=== AVAILABLE RECORDS ===

import Summits.QuantumAdvantage.QuantumAdvantage.Theorems.CubicForrelationNearExactIsExactKtThreeStructure

/-!
# Crux `CubicForrelation.NearExactIsExact` (stmt-QuantumAdvantage-14043) — the FIVE-FLAT DIVISIBILITY LEMMA for cubics:
  a light cubic support (`4·#E < 2^m`) all of whose 5-flat sections are `≡ 0 (mod 4)` is empty or an `(m−3)`-flat-sized set (`#E = 2^{m−3}`)

Certificate seat `b2b-cforr-cert` (gen 23).  HONEST FRAMING: a coding-theory BRICK (standard axioms, no `decide`, uniform in the number of
bits) for the boundary rung `Φ = 29/32` of the `n = 12` ladder: it kills the last type-O configuration (base `1024`, zero excess) in
`…TwelveTypeO1024DeadAt2932.lean`.  NOT summit progress.

THE LEMMA (`ffl_weight`).  Let `c : 𝔽₂^m → 𝔽₂` be of degree `≤ 3` and suppose every PARAMETRISED 5-FLAT `ε ↦ b ⊕ ⊕_{εᵢ=1} aᵢ`
(`ε ∈ 𝔽₂⁵`; the directions need not be independent) carries a number of ones of `c` divisible by `4`.  If `4·#E < 2^m` (`E = {c = 1}`)
then `#E = 0` or `#E = 2^{m−3}`.

PROOF (induction on `m`).  Small `m ≤ 5` directly (for `m = 5` the identity parametrisation, for `m = 4` a degenerate one counting `E`
twice).  For `m ≥ 6` put `u = 2^{m−4}`.  Kasami–Tokura for cubics (`kt3_weights_all`) leaves `#E ∈ {0, 2u}` or `3u ≤ #E < 4u`
(`#E = 4u − 2^{s−2}` with `s ≤ m−2`, or the exceptional `7u/2`).  In the last case look at the two sides `N₀ + N₁ = #E` of every
hyperplane pair `{⟨x,z⟩ = 0/1}`, `z ≠ 0`: both restrictions are cubics on `m−1` bits inheriting the 5-flat property (the restriction chart
is affine, and an affine image of a parametrised 5-flat is a parametrised 5-flat — `stub_affineForm` coordinatewise), and `N₀, N₁ ≥ 2u`
is impossible, so the smaller side is `< 2u = 2^{(m−1)−2}` and by induction lies in `{0, u}`; hence the character sum
`F(z) = N₀ − N₁ = #E − 2N₁` has `|F(z)| ≥ u` for all `z ≠ 0`.  Parseval `Σ_z F(z)² = 2^m·#E` then gives
`(2^m − 1)u² ≤ #E(2^m − #E) < 4u·13u`, i.e. `16u − 1 < 52`, contradicting `u ≥ 4`.

* `ffl_affine_is_flat`: a map `𝔽₂^k → 𝔽₂ⁿ` with affine coordinates is a flat parametrisation.
* `ffl_h5_comp`: the 5-flat property pulls back along maps with affine coordinates.
* `ffl_restrict`: restriction to an affine hyperplane `{⟨x,z⟩ = b}` keeping degree, count AND the 5-flat property.
* `ffl_weight`: the lemma.

References: T. Kasami, N. Tokura, *On the weight structure of Reed–Muller codes*, IEEE Trans. IT 16 (1970) 752–759 (through the tree's
`kt3_weights_all`); J. Ax (1964) / R. J. McEliece (1972); F. J. MacWilliams, N. J. A. Sloane (1977) Ch. 13–15.  The lemma itself is this
seat's own.  Everything below is proved from Mathlib and the tree; axioms are the standard three.
-/

set_option linter.dupNamespace false -- D-0017: single-problem summit ⇒ `QuantumAdvantage.QuantumAdvantage` by design

noncomputable section

namespace Summit.QuantumAdvantage.QuantumAdvantage.Theorems.CubicForrelation.NearExactIsExact

open Finset
open Literature.Computability.QuantumComplexity
open Literature.Computability.QuantumComplexity.BuzetChailloux (bxor zeroVec)
open Literature.Computability.QuantumComplexity.DerivativeWalsh (W)
open Literature.Computability.QuantumComplexity.Simon (twist_eq_one_or)
open Summit.QuantumAdvantage.QuantumAdvantage.Theorems.SignedCubicForrelationNotPrBPP (knf_isDegLeFun_ip knf_isDegLeFun_comp)

/-! ### Affine maps are flat parametrisations; the 5-flat property pulls back -/

/-- A map `φ : 𝔽₂^k → 𝔽₂ⁿ` all of whose coordinates are affine is a flat parametrisation `ε ↦ b ⊕ ⊕_{εᵢ=1} aᵢ`
(`b = φ(0)`, `aᵢ = φ(eᵢ) ⊕ φ(0)`). [folklore] -/
theorem ffl_affine_is_flat {k n : ℕ} (φ : (Fin k → Bool) → (Fin n → Bool)) (hφ : ∀ j, IsDegLeFun 1 (fun ε => φ ε j)) :
    ∃ (b : Fin n → Bool) (a : Fin k → Fin n → Bool),
      ∀ ε, φ ε = fun j => b j ^^ decide (Odd #(univ.filter fun i => ε i && a i j)) := by
  classical
  choose cv β h using fun j => stub_affineForm k _ (hφ j)
  have hinj : ∀ u v : Bool, signOf u = signOf v → u = v := by
    intro u v; cases u <;> cases v <;> norm_num [signOf]
  refine ⟨β, fun i j => cv j i, fun ε => funext fun j => ?_⟩
  have h1 := h j ε
  rw [vg_twist_eq_signOf, ← signOf_xor] at h1
  have h2 := hinj _ _ h1
  rw [h2]
  have e : (univ.filter fun i => cv j i && ε i) = univ.filter fun i => ε i && cv j i :=
    filter_congr fun i _ => by rw [Bool.and_comm]
  rw [e]

/-- **The 5-flat property pulls back along maps with affine coordinates.**  If every parametrised 5-flat of `𝔽₂ⁿ` carries a number of
ones of `c` divisible by `4`, and `s : 𝔽₂^k → 𝔽₂ⁿ` has affine coordinates, then the same holds for `c ∘ s` on `𝔽₂^k`. [folklore] -/
theorem ffl_h5_comp {k n : ℕ} (c : (Fin n → Bool) → Bool)
    (h5 : ∀ (b : Fin n → Bool) (a : Fin 5 → Fin n → Bool),
      4 ∣ #(univ.filter fun ε : Fin 5 → Bool =>
        c (fun j => b j ^^ decide (Odd #(univ.filter fun i => ε i && a i j))) = true))
    (s : (Fin k → Bool) → (Fin n → Bool)) (hs : ∀ j, IsDegLeFun 1 (fun y => s y j))
    (b' : Fin k → Bool) (a' : Fin 5 → Fin k → Bool) :
    4 ∣ #(univ.filter fun ε : Fin 5 → Bool =>
      c (s (fun j => b' j ^^ decide (Odd #(univ.filter fun i => ε i && a' i j)))) = true) := by
  classical
  set φ : (Fin 5 → Bool) → (Fin n → Bool) :=
    fun ε => s (fun j => b' j ^^ decide (Odd #(univ.filter fun i => ε i && a' i j))) with hφ
  have hφdeg : ∀ j, IsDegLeFun 1 (fun ε => φ ε j) := fun j =>
    knf_isDegLeFun_comp (hs j) _ fun l => bb_isDegLeFun_bxor (isDegLeFun_const 1 (b' l)) (knf_isDegLeFun_ip fun i => a' i l)
  obtain ⟨b, a, hba⟩ := ffl_affine_is_flat φ hφdeg
  have e : (univ.filter fun ε : Fin 5 → Bool => c (φ ε) = true) =
      univ.filter fun ε => c (fun j => b j ^^ decide (Odd #(univ.filter fun i => ε i && a i j))) = true :=
    filter_congr fun ε _ => by rw [hba ε]
  change 4 ∣ #(univ.filter fun ε : Fin 5 → Bool => c (φ ε) = true)
  rw [e]
  exact h5 b a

===

INSTRUCTIONS TO FOLLOW: Extract each line from the listing that holds the word "pulls".

TASK RESPONSE:
* `ffl_h5_comp`: the 5-flat property pulls back along maps with affine coordinates.
/-! ### Affine maps are flat parametrisations; the 5-flat property pulls back -/
/-- **The 5-flat property pulls back along maps with affine coordinates.**  If every parametrised 5-flat of `𝔽₂ⁿ` carries a number of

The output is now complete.